Les rendements ont bondi dans toute la zone euro, tandis que les rendements obligataires japonais ont atteint des niveaux records à la suite d'une inflation des prix de gros en forte hausse cette semaine, que les investisseurs estiment susceptible d'entraîner des hausses de taux de la part de la Banque du Japon.

Les obligations italiennes à 10 ans IT10YT=RR ont figuré parmi les moins performantes, leurs rendements ayant augmenté de 11 points de base pour s’établir à environ 3,89%, portant la hausse hebdomadaire à 16 pb, tandis que les rendements des Bunds allemands de référence DE10YT=RR ont progressé de près de 7 pb pour atteindre environ 3,12%, soit une hausse de 11 pb cette semaine.

Ces ventes ont mis en évidence un changement de sentiment sur les marchés lié à l'inflation, avec une surveillance accrue des dépenses publiques et des questions connexes.
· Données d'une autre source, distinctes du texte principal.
import Literature.MathematicalPhysics.QuantumFieldTheory.Balaban1983to89.B9B8KnitLetterQpDiff
import Literature.MathematicalPhysics.QuantumFieldTheory.Balaban1983to89.B9B8KnitLetterMajorantTransfer
import Literature.MathematicalPhysics.QuantumFieldTheory.Balaban1983to89.B9Thm39CinvUpperL
import Literature.MathematicalPhysics.QuantumFieldTheory.Balaban1983to89.B9Cor35GpCubeInputsAtOne

/-!
# `Balaban1983to89.B9B8KnitLetterXDiffMajorant` — THE LETTER `X = Q′G′²Q′*` OF [B9] (3.25)∕(3.95) AT def-Y's LETTER OF RECORD AND AT PRINT's KNIT LETTER:
# `η⁴·(X(U; parSymY) − X(U; parKnitY))` has a (2.83)-shape block majorant `θ_F·ℓ(a)⁴·e^{−δ″d(a,a′)}` with `θ_F = O(α₀′)`, from the (3.42)₁ majorants of `η²G′` at
# the two letters, the block-diagonal majorant of `η⁻²(Δ′_sym − Δ′_knit)` (file 9 §1) and file 23a's `Q′`-differences — the second ingredient of the C-line
# sym→knit transfer (junction J-B file 23b, seat p33; consumer: file 23c's resolvent expansion of `X_knit⁻¹` around `X_sym⁻¹`)

statement-level skeleton of published theorems with citation tags; proofs where landed; nothing here is a claim about the
Yang–Mills mass gap

T. Bałaban, *Propagators for lattice gauge theories in a background field*, Commun. Math. Phys. **99** (1985) 389–434 [`Balaban1985BackgroundPropagators`,
"[B9]"]; T. Bałaban, *Propagators and renormalization transformations for lattice gauge theories. II*, Commun. Math. Phys. **96** (1984) 223–250
[`Balaban1984PropagatorsII`, "[4]"]; T. Bałaban, *Averaging operations for lattice gauge theories*, Commun. Math. Phys. **98** (1985) 17–51
[`Balaban1985Averaging`, "[B7]"].

THE PRINT.  [B9] (3.25) p. 395 (`Q′G′²Q′*` inside `R`), Thm 3.2 (3.48) p. 398, (3.95) p. 411 («By the same estimates as in [4], especially (2.83)–(2.85), we can see that the
operator R is small»), (3.19) p. 393 (the knit letter «(52), (53) in [5]»), (3.90) pp. 409–410 (resolvent expansions «convergent in all norms»); [4] (2.50)–(2.52)
p. 232, (2.83) p. 237 («O(1)(Lʲη)⁴e^{−½δ₀d(y,y″)}» — the shape of `Q′G′²Q′*`), Lemma 2.1 (2.60)–(2.61) p. 234; [B7] (52)–(53) pp. 26–27.

WHY THIS FILE ∕ THE ARGUMENT.  File 23c expands `X_knit⁻¹ = X_sym⁻¹ + X_knit⁻¹·(X_sym − X_knit)·X_sym⁻¹`; its small letter is `F := η⁴(X_sym − X_knit)`.  With
`a := η²G′(U; parSymY)`, `c := η²G′(U; parKnitY)`, `Q′_s, Q′_k` ∕ `Q′_s*, Q′_k*` the block averages ∕ extensions at the two tables:
`F = (Q′_s − Q′_k)·a²·Q′_s* + Q′_k·(a² − c²)·Q′_s* + Q′_k·c²·(Q′_s* − Q′_k*)` and `a² − c² = −[a(c − a) + (c − a)c]`, `c − a = c·(η⁻²E)·a` (file 9's realified
resolvent identity, `E = Δ′_sym − Δ′_knit`).  Every factor has a majorant in [4]'s (2.51) currency: `a, c ≺ A·ℓ²·e^{−δd}` ((3.42)₁ at the two letters — M5.5 ∕
FILE 9 and file 9), `η⁻²E ≺ θ_E·𝟙` (file 9 §1, `θ_E = 32(d+1)²α₀′M₂Σ‖b‖` in print's units), `Q′, Q′* ≺ κ·𝟙` (p21's sandwich file, `κ = M₂Σ‖b‖`),
`Q′_s − Q′_k, Q′_s* − Q′_k* ≺ κ_Δ·𝟙` (file 23a, `κ_Δ = 16(d+1)²α₀′M₂Σ‖b‖`); products of two `ℓ²`-weighted letters are `ℓ⁴`-weighted ((2.83), p21's
`hasMajorant_mul_weighted` with the scale transfer of `ℓ²` and Lemma 2.1), and `ℓ² ≤ 1` in print's units lets the triple product `c·(η⁻²E)·a` be read as an
`ℓ²`-weighted letter again.  Two product levels cost the rate twice: `δ′ = (1−α′)(1−α_st)δ`, `δ″ = (1−α′)(1−α_st)δ′`.

CITATION HEADER (lean-in-tree rule).  Cell `lit-balaban`, sub-row G-B9-LETTERS, junction J-B file 23b → seat `lit-balaban-p33` gen 98.  REUSED BY NAME: p21's
`B9Thm39CinvUpperL.hasMajorant_mul_weighted`, `B9Thm39CinvSandwichQ.{hasMajorant_conj_sandwich, hasMajorantHom_conjHom_QpY, hasMajorantHom_conjHom_QpsY,
smul_XY_restrictScalars}`, p33 J-B 9 `B9B8KnitLetterMajorantTransfer.{conj_fixedPoint, sum_ite_eq_mul, geo9K_len_sq_le_one}`, J-B 23a `B9B8KnitLetterQpDiff.*`,
r03∕p21 `B6RandomWalk.{hasMajorant_mul, hasMajorant_mono, hasMajorant_add}`, p33 `B9Cor35GpCubeInputsAtOne.hasMajorant_neg`, `B9Eq352DivFormLetters.{conj, conj_mul, conj_sub, conj_neg}`.

WHAT THIS FILE PROVES (sorry-free; no definitions; the (3.42)₁ majorants at the two letters and the diagonal majorant of `η⁻²E` are DISPLAYED hypotheses).
* §1 `rate_le` (`(1−α′)(1−α_st)δ ≤ δ`), `hasMajorant_rate_mono` (weakening the rate of an `A·w·e^{−δd}` majorant), ★ `hasMajorant_conj_GpDiff` — the letter
  `η²(G′_knit − G′_sym)` has the majorant `A_kθ_EA_sL²c₁·ℓ(a)²·e^{−δ′d}` (triple product + `ℓ² ≤ 1`).
* §2 ★ `hasMajorant_conj_sq` (`η⁴G′²` at either letter: `A²L²c₁·ℓ⁴·e^{−δ′d}`, = p21 F3a at the member), ★ `hasMajorant_conj_sqDiff` (`η⁴(G′_s² − G′_k²) ≺ (A_s+A_k)θ_DL²c₁′·ℓ⁴·e^{−δ″d}`).
* §3 `smul_XY_sub_eq` (the three-term identity for `η⁴(X_s − X_k)`), ★★★ **`hasMajorant_conj_XY_sym_sub_knit`** — on def-Y's block carrier `(s, j) ↦ ιB s`:
  `conj b(η⁴·(X(U; parSymY) − X(U; parKnitY))) ≺ θ_F·ℓ(a)⁴·e^{−δ″d}`, `θ_F = κ_Δκ·A_s²L²c₁ + κ²·(A_s+A_k)θ_DL²c₁′ + κκ_Δ·A_k²L²c₁` — every summand carries a factor `α₀′`.

HONEST SCOPE.  Composition of landed majorant calculus; the (3.42)₁ site majorants of `η²G′` at BOTH letters (suppliers: FILE 9 ∕ M5.5 at `parSymY`, file 9 at
`parKnitY`), the diagonal majorant of `η⁻²E` (file 9 §1), the transporters' contractivity and closeness (file 23a's hypotheses: `G ≤ U(N)` averaging-closed, class
(52)), the geometry ((2.54), `d ≥ 0`, scale transfer of `ℓ²` and (2.61) at two rate levels) and print's units `c_f = L^k` are DISPLAYED; the rate degrades by
`(1−α′)²(1−α_st)²` («a decay rate arbitrarily close»); constants explicit, unoptimised.  Nothing of Theorems 3.1∕3.2 is asserted; count-neutral; nothing continuum,
nothing about OS axioms or the mass gap.  No `sorry`, no `axiom`, no `… : Prop` fact, no `instance`, no `notation`, no `def`.  NEW file; nothing landed is
modified.  Net new unproved facts: 0.  Seat `lit-balaban-p33` gen 98, 2026-08-28.  RELATED, NOT DUPLICATED (searched 2026-08-28: `lean search
'XDiff|XY_sym_sub_knit|conj_GpDiff|conj_sqDiff' --decl` = ∅): file 9 (the `G′` transfer; its identity reused), p21's F3a∕F3b (the `η⁴G′²` ∕ sandwich devices, reused).
-/

noncomputable section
« Les turbulences politiques au Royaume-Uni ont fait grimper les rendements des gilts et remis en question la viabilité budgétaire du pays. On a tendance à se dire qu’il y a un problème au Royaume-Uni, et à se demander qui sera le prochain », a déclaré Eric Winograd, économiste en chef pour les États-Unis chez AllianceBernstein. « Le Japon pourrait être le prochain, les États-Unis pourraient être les suivants.

À l'approche des élections de mi-mandat, il est tout à fait possible que nous assistions à une nouvelle politique budgétaire, mais nous n'avons rien observé ici qui pourrait la susciter. »

LES "VIGILANTES" SONT-ILS À L'AFFÛT?

Lorsque les marchés obligataires mondiaux sont secoués, on parle souvent des "bond vigilantes", ces investisseurs en titres à revenu fixe qui, il y a plusieurs décennies, auraient contraint les gouvernements à réduire leurs dépenses en exigeant des rendements plus élevés. Alors que les turbulences sur les marchés britanniques et japonais laissent entrevoir un retour de cette dynamique, les investisseurs ont déclaré cette semaine que la question cruciale était de savoir comment les prix élevés de l’énergie et la hausse de l’inflation allaient se répercuter sur les banques centrales.

"Les rendements mondiaux ont probablement atteint un niveau suffisamment élevé pour peser sur le moral des investisseurs", a déclaré Eugene Leow, stratège senior en taux chez DBS.